Isn't the first significant frequency the fundamental? Why would fundamental be at 17.5 Hz? From what I can tell it just happens to be related to the amount of samples they have taken? I'm rereading their explanation of how to use Excel tool maybe they have hidden some clue there as to how I am supposed to solve this particular problem
What I could really do with is a shed load of time to study the subject properly instead I've been given a crash course and then this assignment so I can just move on and get my silly piece of paper. The fact that a silly piece of paper doesn't actually mean anything is of no interest to anybody I just need a silly piece of paper. The result is that I going round in circles trying to understand the subject properly rather than just pass the test.
. I don't know if the fact that results are given in complex numbers effectively give me more information about phase angles. it looks like as usual the questions open more cans of worms than I was taught to close by the module so I'm back on the road again.
You seem to expect them to ask a question and tell you the answer. This is all *very* basic stuff.
Perhaps you should review the definition of the discrete and continuous Fourier transforms.
The discrete transform is defined on the semiclosed interval [-Pi:Pi} and periodic outside that interval. It repeats on [Pi:2*Pi), etc. There is no requirement that the signal be periodic inside [-Pi:Pi).
The subtlety of the semiclosed interval and its consequences are often neglected, but I shall leave that to the reader. along with the proper treatment of the amplitudes of the first and last sample and the effects of series length and window choice.
As remarked before, the appropriate tool is Octave, MATLAB or similar. I am a little disturbed that you were encouraged to use Excel for such work.
So I'm a little confused as to why 17.5 Hz is the fundamental. I thought that the Fourier analysis showed you the strength of any particular frequency in a waveform. And in this case the first strongest waveform is at 52.73 Hz is there anything in particular I'm missing in this whole mess?There is no law that says the first fundamental has to be the biggest. If you look at every frequency, they exactly equal 17.5... x2, x3, x4, x5 up to x1022. That is why 17.5... is the fundamental and every other frequency is a harmonic.

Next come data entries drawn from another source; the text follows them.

/-! ## (S3) Polar coordinates: the annulus energy as an iterated integral -/

/-- **(S3) The annulus energy in polar coordinates.**  For a continuous `F : ℂ → ℝ` and `0 < w ≤ r`:
`∫_{w ≤ ‖z‖ ≤ r} F = ∫_{θ ∈ (−π, π)} ∫_w^r ρ · F(ρ e^{iθ}) dρ dθ`
(`Complex.integral_comp_polarCoord_symm` + Fubini on `Icc w r ×ˢ Ioo (−π) π`). [folklore] -/
theorem annulusIntegral_eq_integral_polar {F : ℂ → ℝ} (hF : Continuous F) {w r : ℝ} (hw : 0 < w) (hwr : w ≤ r) :
    ∫ z in {z : ℂ | w ≤ ‖z‖ ∧ ‖z‖ ≤ r}, F z =
      ∫ θ in Ioo (-π) π, ∫ ρ in w..r, ρ * F ((ρ : ℂ) * ((Real.cos θ : ℂ) + (Real.sin θ : ℂ) * I)) := by
  set S : Set ℂ := {z : ℂ | w ≤ ‖z‖ ∧ ‖z‖ ≤ r} with hSdef
  have hSm : MeasurableSet S :=
    (isClosed_le continuous_const continuous_norm).measurableSet.inter
      (isClosed_le continuous_norm continuous_const).measurableSet
  -- the integrand in polar coordinates
  set G : ℝ × ℝ → ℝ := fun p => p.1 * F (Complex.polarCoord.symm p) with hGdef
  have hGeq : G = fun p : ℝ × ℝ => p.1 * F ((p.1 : ℂ) * ((Real.cos p.2 : ℂ) + (Real.sin p.2 : ℂ) * I)) := by
    funext p; simp only [hGdef, Complex.polarCoord_symm_apply]
  have hsymmc : Continuous fun p : ℝ × ℝ => (p.1 : ℂ) * ((Real.cos p.2 : ℂ) + (Real.sin p.2 : ℂ) * I) := by
    fun_prop
  have hGc : Continuous G := by
    rw [hGeq]; exact continuous_fst.mul (hF.comp hsymmc)
  set T : Set (ℝ × ℝ) := Icc w r ×ˢ (univ : Set ℝ) with hTdef
  have hTm : MeasurableSet T := measurableSet_Icc.prod MeasurableSet.univ
  -- (a)+(b) polar coordinates
  have h1 : ∫ z in S, F z = ∫ p in polarCoord.target, p.1 • (S.indicator F) (Complex.polarCoord.symm p) := by
    rw [← MeasureTheory.integral_indicator hSm, ← Complex.integral_comp_polarCoord_symm]
  -- (c) on the target the integrand is the indicator of `T` times `G`
  have htarget : polarCoord.target = Ioi (0 : ℝ) ×ˢ Ioo (-π) π := rfl
  have h2 : ∫ p in polarCoord.target, p.1 • (S.indicator F) (Complex.polarCoord.symm p) =
      ∫ p in polarCoord.target, T.indicator G p := by
    refine setIntegral_congr_fun polarCoord.open_target.measurableSet fun p hp => ?_
    rw [htarget] at hp
    have hp1 : 0 < p.1 := hp.1
    have hnorm : ‖Complex.polarCoord.symm p‖ = p.1 := by
      rw [Complex.norm_polarCoord_symm, abs_of_pos hp1]
    by_cases hmem : p.1 ∈ Icc w r
    · have hS : Complex.polarCoord.symm p ∈ S := by
        rw [hSdef, mem_setOf_eq, hnorm]; exact hmem
      have hT : p ∈ T := ⟨hmem, mem_univ _⟩
      rw [indicator_of_mem hS, indicator_of_mem hT, smul_eq_mul]
    · have hS : Complex.polarCoord.symm p ∉ S := by
        rw [hSdef, mem_setOf_eq, hnorm]; exact hmem
      have hT : p ∉ T := fun h => hmem h.1
      rw [indicator_of_notMem hS, indicator_of_notMem hT, smul_zero]
  -- (d)+(e) restrict to `Icc w r ×ˢ Ioo (−π) π`
  have hset : polarCoord.target ∩ T = Icc w r ×ˢ Ioo (-π) π := by
    rw [htarget, hTdef]
    ext p
    simp only [mem_inter_iff, mem_prod, mem_Ioi, mem_Ioo, mem_Icc, mem_univ, and_true]
    constructor
    · rintro ⟨⟨_, hθ⟩, hρ⟩; exact ⟨hρ, hθ⟩
    · rintro ⟨hρ, hθ⟩; exact ⟨⟨hw.trans_le hρ.1, hθ⟩, hρ⟩
  have h3 : ∫ p in polarCoord.target, T.indicator G p = ∫ p in Icc w r ×ˢ Ioo (-π) π, G p := by
    rw [setIntegral_indicator hTm, hset]
  -- (f) Fubini, `θ` outside
  have hGi : IntegrableOn G (Icc w r ×ˢ Ioo (-π) π) (volume.prod volume) :=
    (hGc.continuousOn.integrableOn_compact (isCompact_Icc.prod isCompact_Icc)).mono_set
      (prod_mono le_rfl Ioo_subset_Icc_self)
  have h4 : ∫ p in Icc w r ×ˢ Ioo (-π) π, G p = ∫ θ in Ioo (-π) π, ∫ ρ in Icc w r, G (ρ, θ) := by
    have h := integral_prod_symm G (μ := volume.restrict (Icc w r)) (ν := volume.restrict (Ioo (-π) π))
      (by rw [Measure.prod_restrict]; exact hGi)
    rw [Measure.prod_restrict] at h
    exact h
  -- (g) the inner integral as an interval integral along the ray
  have h5 : ∀ θ, ∫ ρ in Icc w r, G (ρ, θ) =
      ∫ ρ in w..r, ρ * F ((ρ : ℂ) * ((Real.cos θ : ℂ) + (Real.sin θ : ℂ) * I)) := by
    intro θ
    rw [intervalIntegral.integral_of_le hwr, integral_Icc_eq_integral_Ioc]
    refine setIntegral_congr_fun measurableSet_Ioc fun ρ _ => ?_
    simp only [hGdef, Complex.polarCoord_symm_apply]
  rw [h1, h2, h3, h4]
  exact setIntegral_congr_fun measurableSet_Ioo fun θ _ => h5 θ
import Literature.MathematicalPhysics.QuantumLattice.InfVolFermionStateLatticeMapPullback
import HarnessLib

/-!
# The checkerboard map `(u,v) ↦ (u+v, u−v)`: nearest-neighbour bonds become diagonal bonds, so every
# certified nearest-neighbour floor of the square-lattice Hubbard model is a floor for the model with
# ONLY diagonal hopping — the `t = 0` plane of the `(t, t', U)` coupling space as certified anchors

Topic `Literature/MathematicalPhysics/QuantumLattice` (family `hubbard`). Companion of
`InfVolFermionStateLatticeMapPullback.lean` (pullback `ω ∘ Γ_f` of infinite-volume states along an injective
lattice map, `InfVolFermionState.mapAct`; the doubling map and the kinematic `K₃` row) and of
`HubbardTTPrimeBoxTransport.lean` (the CONIC TRANSPORT lemma `energyDensityTT'_ge_sum_conic`: floors
`lo_i ≤ e(t_i, t'_i, U_i, n)` at anchors with nonnegative weights `c_i` give
`Σ c_i lo_i ≤ e(Σ c_i t_i, Σ c_i t'_i, Σ c_i U_i, n)`). Written for stage S2 of the Hubbard material-oracle
programme, item «Untried (2): the `t = 0` PLANE AS ANCHORS» of the box-p3 census: the only `t = 0` anchors
available to the conic lemma were the free-fermion ones (`−16|t'|/π²`, no `U`-content); here every
certified `t' = 0` row `lo ≤ e(s, 0, U, n)` becomes the anchor `lo ≤ e(0, s, U, n)` on the `t = 0` plane WITH
its `U`-content.

* §1 the checkerboard (45° rotation–dilation) map `cb (u, v) = (u + v, u − v)` of `ℤ²` onto the even
  sublattice: additive, injective, `cb e_i = e₁ ± e₂` (`checkerboard_unitVec`), `cb [-1,1]² ⊆ [-2,2]²`.
* §2 THE CHECKERBOARD BOND IDENTITY: `Γ_cb` carries the range-`1` mean-energy observable of `Φ(s, 0, U)`
  (nearest-neighbour hopping `s`, repulsion `U`) onto (the range-`2` embedding of) that of `Φ(0, s, U)`
  (`fermionEmbed_mapEmb_meanEnergyObs_checkerboard`): bond by bond (`fermionEmbed_hubbard_pair_eq_diag_pair`)
  and the on-site term onto itself; hence `e_{Φ(s,0,U)}(ω ∘ Γ_cb) = e_{Φ(0,s,U)}(ω)` for every state
  (`meanEnergy_mapAct_checkerboard`).
* §3 `energyDensityTT'_nn_le_diag`: for `U ≥ 0`, `0 < ρ < 2` and every real `s`,
  `energyDensityTT' s 0 U ρ ≤ energyDensityTT' 0 s U ρ` — the pulled-back states of the
  translation-invariant states of filling `ρ` are translation invariant of filling `ρ`
  (`IsTranslationInvariant.mapAct`, `density_mapAct`), so the variational principle at `(s, 0, U)` bounds
  the diagonal-only mean energy of every competitor from below.

Everything is PROVED; the one definition (`checkerboard`, an `AddMonoidHom`) has a body; no named fact, no
number, no `sorry`. HONEST SCOPE: the REVERSE inequality (the diagonal-only model is two decoupled copies of
the nearest-neighbour model, so equality holds) is NOT proved here — only the floor direction, which is
what the conic transport consumes; nothing here bears on order / pairing words.

## Mathlib / tree search

Tree (REUSED): `InfVolFermionState.mapAct/_expect`, `IsTranslationInvariant.mapAct`, `density_mapAct`,
`PolySite.mapEmb/_pt/ofLex_coe_pt`, `fermionEmbed_cAt_of_apply_eq`, `mem_thicken_zero_iff`, `mapSet`,
`hubbardFermionInteraction_meanEnergyObs/_apply_pair/_apply_singleton`, `diagHoppingFermionInteraction_meanEnergyObs/
_apply_pair/_smul`, `hubbardTTPrimeFermionInteraction_meanEnergyObs`, `FermionInteraction.meanEnergyObs_of_smul`,
`diagVec`, `tiGroundEnergyDensityAt_hubbardTTPrime_eq_energyDensityTT'`, `le_tiGroundEnergyDensityAt`,
`exists_isTranslationInvariant_density_eq`, `energyDensityTT'_le_meanEnergy_of_isTranslationInvariant`.
`lean search 'checkerboard|sublattice.*energyDensityTT|energyDensityTT.*diag.*le'`: the free-fermion
`neg_sixteen_mul_abs_div_pi_sq_le_energyDensityTT'_diag` only.

## References

* O. Bratteli, D. W. Robinson, *OAQSM 1* (1987), §4.3.1 (states composed with morphisms of the
  quasi-local algebra). [cite: BratteliRobinsonI1987, §4.3.1]
* H. Xu et al., Science 384 (2024) eadh7691, eq. (1) (the `t–t'` Hubbard Hamiltonian).
  [cite: XuEtAl2024, eq. (1)]
* D. Ruelle, *Statistical Mechanics* (1969), §3.4 (variational characterisation of the energy density).
  [cite: Ruelle1969, §3.4]
-/

noncomputable section

namespace Literature.MathematicalPhysics.QuantumLattice

open Matrix Finset HubbardWave0 Literature.Probability.LatticeModels ThermodynamicLimit
open _root_.Filter
open scoped _root_.Topology ComplexOrder BigOperators

/-- `Γ(φ) n_{xσ} = n_{yσ}` whenever `φ` sends the ordered site of `x` to (the ordered site of) `y`.
[cite: ArakiMoriya2003, §4.1] -/
theorem fermionEmbed_nAt_of_apply_eq {d d' : ℕ} {Λ : Finset (Site d)} {Λ' : Finset (Site d')}
    (φ : PolySite Λ ↪ PolySite Λ') {x : Site d} (hx : x ∈ Λ) {y : Site d'} (hy : y ∈ Λ')
    (h : ofLex (φ (PolySite.pt x hx)).1 = y) (σ : Fin 2) :
    fermionEmbed φ (nAt x hx σ) = nAt y hy σ := by
  have h' : φ (PolySite.pt x hx) = PolySite.pt y hy :=
    Subtype.ext (by rw [← toLex_ofLex (φ _).1, h]; rfl)
  rw [nAt, fermionEmbed_numberOp, h']

/-! ### §1–§3. The checkerboard map, the bond identity, the floor transfer -/

section Checkerboard

/-- **The checkerboard (45° rotation-dilation) map** `(u, v) ↦ (u + v, u − v)` of `ℤ²` onto the even
sublattice: additive, injective, and it carries the unit steps `e₁, e₂` onto the diagonal steps
`e₁ + e₂`, `e₁ − e₂`. [cite: XuEtAl2024, eq. (1)] -/
def checkerboard : Site 2 →+ Site 2 where
  toFun x := fun j => if j = 0 then x 0 + x 1 else x 0 - x 1
  map_zero' := by funext j; simp
  map_add' x y := by
    funext j
    by_cases hj : j = 0
    · simp only [hj, if_true, Pi.add_apply]; ring
    · simp only [hj, if_false, Pi.add_apply]; ring

/-- Coordinates of the checkerboard map. [cite: XuEtAl2024, eq. (1)] -/
theorem checkerboard_apply (x : Site 2) (j : Fin 2) :
    checkerboard x j = if j = 0 then x 0 + x 1 else x 0 - x 1 := rfl

/-- The checkerboard map is injective. [cite: XuEtAl2024, eq. (1)] -/
theorem checkerboard_injective : Function.Injective checkerboard := by
  intro x y h
  have h0 := congrFun h 0
  have h1 := congrFun h 1
  simp only [checkerboard_apply, if_true, Fin.one_eq_zero_iff, OfNat.ofNat_ne_one, if_false] at h0 h1
  funext j
  fin_cases j
  · change x 0 = y 0; omega
  · change x 1 = y 1; omega

/-- `e_i ↦ e₁ ± e₂`: the checkerboard map carries the unit steps onto the diagonal steps.
[cite: XuEtAl2024, eq. (1)] -/
theorem checkerboard_unitVec (i : Fin 2) : checkerboard (unitVec i) = diagVec i := by
  funext j
  rw [checkerboard_apply]
  fin_cases i <;> fin_cases j <;> simp [diagVec]

/-- The checkerboard map carries `[-1,1]²` into `[-2,2]²`. [cite: FriedliVelenik2017, §3.2] -/
theorem mapSet_checkerboard_thicken_one_subset :
    mapSet checkerboard (thicken ({0} : Finset (Site 2)) 1) ⊆ thicken ({0} : Finset (Site 2)) 2 := by
  intro y hy
  obtain ⟨x, hx, rfl⟩ := (mem_mapSet_iff _).1 hy
  rw [mem_thicken_zero_iff, Nat.floor_one] at hx
  rw [mem_thicken_zero_iff, Nat.floor_ofNat]
  intro j
  have h0 := hx 0
  have h1 := hx 1
  rw [checkerboard_apply]
  push_cast at h0 h1 ⊢
  split_ifs <;> omega

/-- **A nearest-neighbour bond term is carried onto a diagonal bond term** by every ordered-site
embedding that sends `x ↦ y`, `x + e_i ↦ y + (e₁ ± e₂)` (same amplitude). [cite: XuEtAl2024, eq. (1)] -/
theorem fermionEmbed_hubbard_pair_eq_diag_pair (t U : ℝ) {Λ' : Finset (Site 2)} (x : Site 2) (i : Fin 2)
    (φ : PolySite ({x, x + unitVec i} : Finset (Site 2)) ↪ PolySite Λ') (y : Site 2)
    (ψ : PolySite ({y, y + diagVec i} : Finset (Site 2)) ↪ PolySite Λ')
    (hx : ofLex (φ (PolySite.pt x (mem_insert_self _ _))).1 = ofLex (ψ (PolySite.pt y (mem_insert_self _ _))).1)
    (hxi : ofLex (φ (PolySite.pt (x + unitVec i) (mem_insert_of_mem (mem_singleton_self _)))).1 =
      ofLex (ψ (PolySite.pt (y + diagVec i) (mem_insert_of_mem (mem_singleton_self _)))).1) :
    fermionEmbed φ ((hubbardFermionInteraction 2 t U).Φ {x, x + unitVec i}) =
      fermionEmbed ψ ((diagHoppingFermionInteraction t).Φ {y, y + diagVec i}) := by
  replace hx : φ (PolySite.pt x (mem_insert_self _ _)) = ψ (PolySite.pt y (mem_insert_self _ _)) :=
    Subtype.ext (by rw [← toLex_ofLex (φ _).1, hx, toLex_ofLex])
  replace hxi : φ (PolySite.pt (x + unitVec i) (mem_insert_of_mem (mem_singleton_self _))) =
      ψ (PolySite.pt (y + diagVec i) (mem_insert_of_mem (mem_singleton_self _))) :=
    Subtype.ext (by rw [← toLex_ofLex (φ _).1, hxi, toLex_ofLex])
  rw [hubbardFermionInteraction_apply_pair, diagHoppingFermionInteraction_apply_pair, map_smul,
    map_smul, map_sum, map_sum]
  refine congrArg _ (Finset.sum_congr rfl fun σ _ => ?_)
  rw [map_add, map_add, map_mul, map_mul, map_mul, map_mul, fermionEmbed_conjTranspose,
    fermionEmbed_conjTranspose, fermionEmbed_conjTranspose, fermionEmbed_conjTranspose,
    fermionEmbed_cAt_of_apply_eq φ _ (PolySite.ofLex_mem _) (by rw [hx, PolySite.pt_ofLex]) σ,
    fermionEmbed_cAt_of_apply_eq φ _ (PolySite.ofLex_mem _) (by rw [hxi, PolySite.pt_ofLex]) σ,
    fermionEmbed_cAt_of_apply_eq ψ _ (PolySite.ofLex_mem _) (PolySite.pt_ofLex _).symm σ,
    fermionEmbed_cAt_of_apply_eq ψ _ (PolySite.ofLex_mem _) (PolySite.pt_ofLex _).symm σ]

/-- The mean-energy observable of `Φ(0, s, U)` at range `1`: the on-site term at the origin plus the
four half diagonal bonds through the origin (the `t = 0` nearest-neighbour bond terms vanish).
[cite: XuEtAl2024, eq. (1)] -/
theorem meanEnergyObs_hubbardTTPrime_zero_t (s U : ℝ) :
    (hubbardTTPrimeFermionInteraction 0 s U).meanEnergyObs 1 =
      fermionEmbed (PolySite.incl (singleton_subset_iff.2 (zero_mem_thicken_zero 1)))
          ((hubbardFermionInteraction 2 0 U).Φ {0}) +
        ∑ i : Fin 2,
          ((2 : ℂ)⁻¹ • fermionEmbed (PolySite.incl (pair_diagVec_subset_thicken_one i))
              ((diagHoppingFermionInteraction s).Φ {0, 0 + diagVec i}) +
            (2 : ℂ)⁻¹ • fermionEmbed (PolySite.incl (pair_neg_diagVec_subset_thicken_one i))
              ((diagHoppingFermionInteraction s).Φ {-diagVec i, -diagVec i + diagVec i})) := by
  have hnn : ∀ (x : Site 2) (i : Fin 2), (hubbardFermionInteraction 2 0 U).Φ {x, x + unitVec i} = 0 := by
    intro x i
    rw [hubbardFermionInteraction_apply_pair, Complex.ofReal_zero, neg_zero, zero_smul]
  rw [hubbardTTPrimeFermionInteraction_meanEnergyObs, hubbardFermionInteraction_meanEnergyObs,
    diagHoppingFermionInteraction_meanEnergyObs]
  simp only [hnn, map_zero, smul_zero, add_zero, Finset.sum_const_zero]

/-- **THE CHECKERBOARD BOND IDENTITY.** `Γ` of the checkerboard map carries the range-`1` mean-energy
observable of `Φ(s, 0, U)` (nearest-neighbour hopping `s`, repulsion `U`) onto the range-`2` embedding of
that of `Φ(0, s, U)` (diagonal hopping `s`, repulsion `U`). [cite: XuEtAl2024, eq. (1)] -/
theorem fermionEmbed_mapEmb_meanEnergyObs_checkerboard (s U : ℝ) :
    fermionEmbed (PolySite.incl mapSet_checkerboard_thicken_one_subset)
        (fermionEmbed (PolySite.mapEmb checkerboard checkerboard_injective (thicken ({0} : Finset (Site 2)) 1))
          ((hubbardTTPrimeFermionInteraction s 0 U).meanEnergyObs 1)) =
      fermionEmbed (PolySite.incl (thicken_mono ({0} : Finset (Site 2)) (by norm_num : (1 : ℝ) ≤ 2)))
        ((hubbardTTPrimeFermionInteraction 0 s U).meanEnergyObs 1) := by
  have hdiag : (diagHoppingFermionInteraction 0).meanEnergyObs 1 = 0 := by
    have h : ∀ X, (diagHoppingFermionInteraction 0).Φ X = (0 : ℂ) • (diagHoppingFermionInteraction 1).Φ X := by
      intro X
      have h1 := diagHoppingFermionInteraction_smul 0 1 X
      rwa [zero_mul, Complex.ofReal_zero] at h1
    rw [FermionInteraction.meanEnergyObs_of_smul h, zero_smul]
  rw [hubbardTTPrimeFermionInteraction_meanEnergyObs s 0 U, hdiag, add_zero, hubbardFermionInteraction_meanEnergyObs,
    meanEnergyObs_hubbardTTPrime_zero_t, map_add, map_add, map_add, map_sum, map_sum, map_sum]
  refine congrArg₂ (· + ·) ?_ (Finset.sum_congr rfl fun i _ => ?_)
  · -- the on-site term `U n_{0↑} n_{0↓}` is carried onto itself (`cb 0 = 0`)
    simp only [fermionEmbed_fermionEmbed, hubbardFermionInteraction_apply_singleton, map_smul, map_mul]
    have h0T : (0 : Site 2) ∈ thicken ({0} : Finset (Site 2)) 2 := zero_mem_thicken_zero 2
    rw [fermionEmbed_nAt_of_apply_eq _ (mem_singleton_self 0) h0T (by simp) 0,
      fermionEmbed_nAt_of_apply_eq _ (mem_singleton_self 0) h0T (by simp) 1,
      fermionEmbed_nAt_of_apply_eq _ (mem_singleton_self 0) h0T (by simp) 0,
      fermionEmbed_nAt_of_apply_eq _ (mem_singleton_self 0) h0T (by simp) 1]
  · simp only [map_add, map_smul, fermionEmbed_fermionEmbed]
    refine congrArg₂ (· + ·) (congrArg _ ?_) (congrArg _ ?_)
    · refine fermionEmbed_hubbard_pair_eq_diag_pair s U 0 i _ 0 _ ?_ ?_
      · simp only [Function.Embedding.trans_apply, PolySite.incl_pt, PolySite.mapEmb_pt,
          PolySite.ofLex_coe_pt, map_zero]
      · simp only [Function.Embedding.trans_apply, PolySite.incl_pt, PolySite.mapEmb_pt,
          PolySite.ofLex_coe_pt, zero_add, checkerboard_unitVec]
    · refine fermionEmbed_hubbard_pair_eq_diag_pair s U (-unitVec i) i _ (-diagVec i) _ ?_ ?_
      · simp only [Function.Embedding.trans_apply, PolySite.incl_pt, PolySite.mapEmb_pt,
          PolySite.ofLex_coe_pt, map_neg, checkerboard_unitVec]
      · simp only [Function.Embedding.trans_apply, PolySite.incl_pt, PolySite.mapEmb_pt,
          PolySite.ofLex_coe_pt, neg_add_cancel, map_zero]

/-- **`e_{Φ(s,0,U)}(ω ∘ Γ_cb) = e_{Φ(0,s,U)}(ω)`**: the mean energy of the pulled-back state for the
nearest-neighbour model is the mean energy of `ω` for the diagonal-only model (same hopping and
repulsion). [cite: XuEtAl2024, eq. (1)] -/
theorem InfVolFermionState.meanEnergy_mapAct_checkerboard (ω : InfVolFermionState 2) (s U : ℝ) :
    (ω.mapAct checkerboard checkerboard_injective).meanEnergy (hubbardTTPrimeFermionInteraction s 0 U) 1 =
      ω.meanEnergy (hubbardTTPrimeFermionInteraction 0 s U) 1 := by
  rw [InfVolFermionState.meanEnergy, InfVolFermionState.meanEnergy, InfVolFermionState.mapAct_expect,
    ← ω.compatible mapSet_checkerboard_thicken_one_subset, fermionEmbed_mapEmb_meanEnergyObs_checkerboard,
    ω.compatible]

/-- **EVERY NEAREST-NEIGHBOUR FLOOR IS A DIAGONAL-ONLY FLOOR**: for `U ≥ 0`, `0 < ρ < 2` and every real
`s`, `energyDensityTT' s 0 U ρ ≤ energyDensityTT' 0 s U ρ` — the energy density of the model with ONLY
diagonal hopping `s` (and repulsion `U`) is at least that of the square-lattice Hubbard model with
nearest-neighbour hopping `s` (the pulled-back states `ω ∘ Γ_cb` of the translation-invariant states of
filling `ρ` form a subclass of them). With the conic transport lemma `energyDensityTT'_ge_sum_conic` this
turns every certified `t' = 0` row into an anchor on the `t = 0` plane WITH its `U`-content.
[cite: Ruelle1969, §3.4] -/
theorem energyDensityTT'_nn_le_diag (s : ℝ) {U : ℝ} (hU : 0 ≤ U) {ρ : ℝ} (hρ0 : 0 < ρ) (hρ2 : ρ < 2) :
    energyDensityTT' s 0 U ρ ≤ energyDensityTT' 0 s U ρ := by
  rw [← tiGroundEnergyDensityAt_hubbardTTPrime_eq_energyDensityTT' 0 s hU hρ0 hρ2]
  refine FermionInteraction.le_tiGroundEnergyDensityAt _ 1 (exists_isTranslationInvariant_density_eq hρ0 hρ2)
    fun ω hω hρ => ?_
  rw [← ω.meanEnergy_mapAct_checkerboard s U]
  have hTI := hω.mapAct checkerboard checkerboard_injective
  have hρ' : (ω.mapAct checkerboard checkerboard_injective).density = ρ := by
    rw [ω.density_mapAct checkerboard checkerboard_injective (map_zero _), hρ]
  exact InfVolFermionState.energyDensityTT'_le_meanEnergy_of_isTranslationInvariant s 0 hU hρ0 hρ2 hTI hρ'

end Checkerboard

end Literature.MathematicalPhysics.QuantumLattice

end
import Summits.QuantumFields.YangMills.Theorems.BalabanUVNodesN24K1R9ByNameOfOpenStubsGridGChildrenSplitSlot8Thm1AEPosN09T5AtGaussPinPrintedZBY
import Summits.QuantumFields.YangMills.Theorems.BalabanUVNodesN24K1R9ByNameSlot8Thm1AEInstPerKappaPrimeGuarded
import Summits.QuantumFields.YangMills.Theorems.BalabanUVNodesN05SubBP2DK2PerKappaSlotExistsOfBindersLettersPerDoorL
import Literature.MathematicalPhysics.QuantumFieldTheory.Balaban1983to89.B9Thm33BindersUniformZdPerNestedEta
import Literature.MathematicalPhysics.QuantumFieldTheory.Balaban1983to89.Node00.Record12NumericsFamilyFiniteDim
import Summits.QuantumFields.YangMills.Theorems.BalabanUVNodesN06AtOpsYNuOfRecordV6EPairVU
import Literature.MathematicalPhysics.QuantumFieldTheory.Balaban1983to89.B9SectionCarryingMembersV1
import Literature.MathematicalPhysics.QuantumFieldTheory.Balaban1983to89.Node00.CarriersZSectE
import Summits.QuantumFields.YangMills.Theorems.BalabanUVNodesN08AlphaEq324RowACReMassedZSlot
import Literature.MathematicalPhysics.QuantumFieldTheory.Balaban1983to89.Node00.Record12NumericsFamilyTraceState
import Summits.QuantumFields.YangMills.Theorems.BalabanUVNodesK0V22ZDefs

The other thing if the inverse transform will try and make a repetitive waveform looking like the original samples but repeated. What frequency will this waveform have? It has to be 17.5... Hz. There is no lower frequency. It definitely cannot be higher - the 17.5... component would then prevent the second waveform repetition from beeing the same as the first. That means the original 1024 samples must have been taken during one 17.5... Hz period.QuoteIsn't the first significant frequency the fundamental? Why would fundamental be at 17.5 Hz? From what I can tell it just happens to be related to the amount of samples they have taken? I'm rereading their explanation of how to use Excel tool maybe they have hidden some clue there as to how I am supposed to solve this particular problem
What I could really do with is a shed load of time to study the subject properly instead I've been given a crash course and then this assignment so I can just move on and get my silly piece of paper. The fact that a silly piece of paper doesn't actually mean anything is of no interest to anybody I just need a silly piece of paper. The result is that I going round in circles trying to understand the subject properly rather than just pass the test.It looks like Excel may not have an Inverse Fourier Transform, but you can look on Youtube tutes for clues. I do not use Excel. You may have to load the Data Analysys pack into Excel, and there may be both FFT and DFT. I do not know.
You can also use the sum of the cos + sin equations I mentioned not long ago, but that will need a bit if Excel skill. You have to do formulas with a variable in excel and loop it over 1024 values of t.
If you don't want to do any of it, that is fine with me. It is actually worth learning.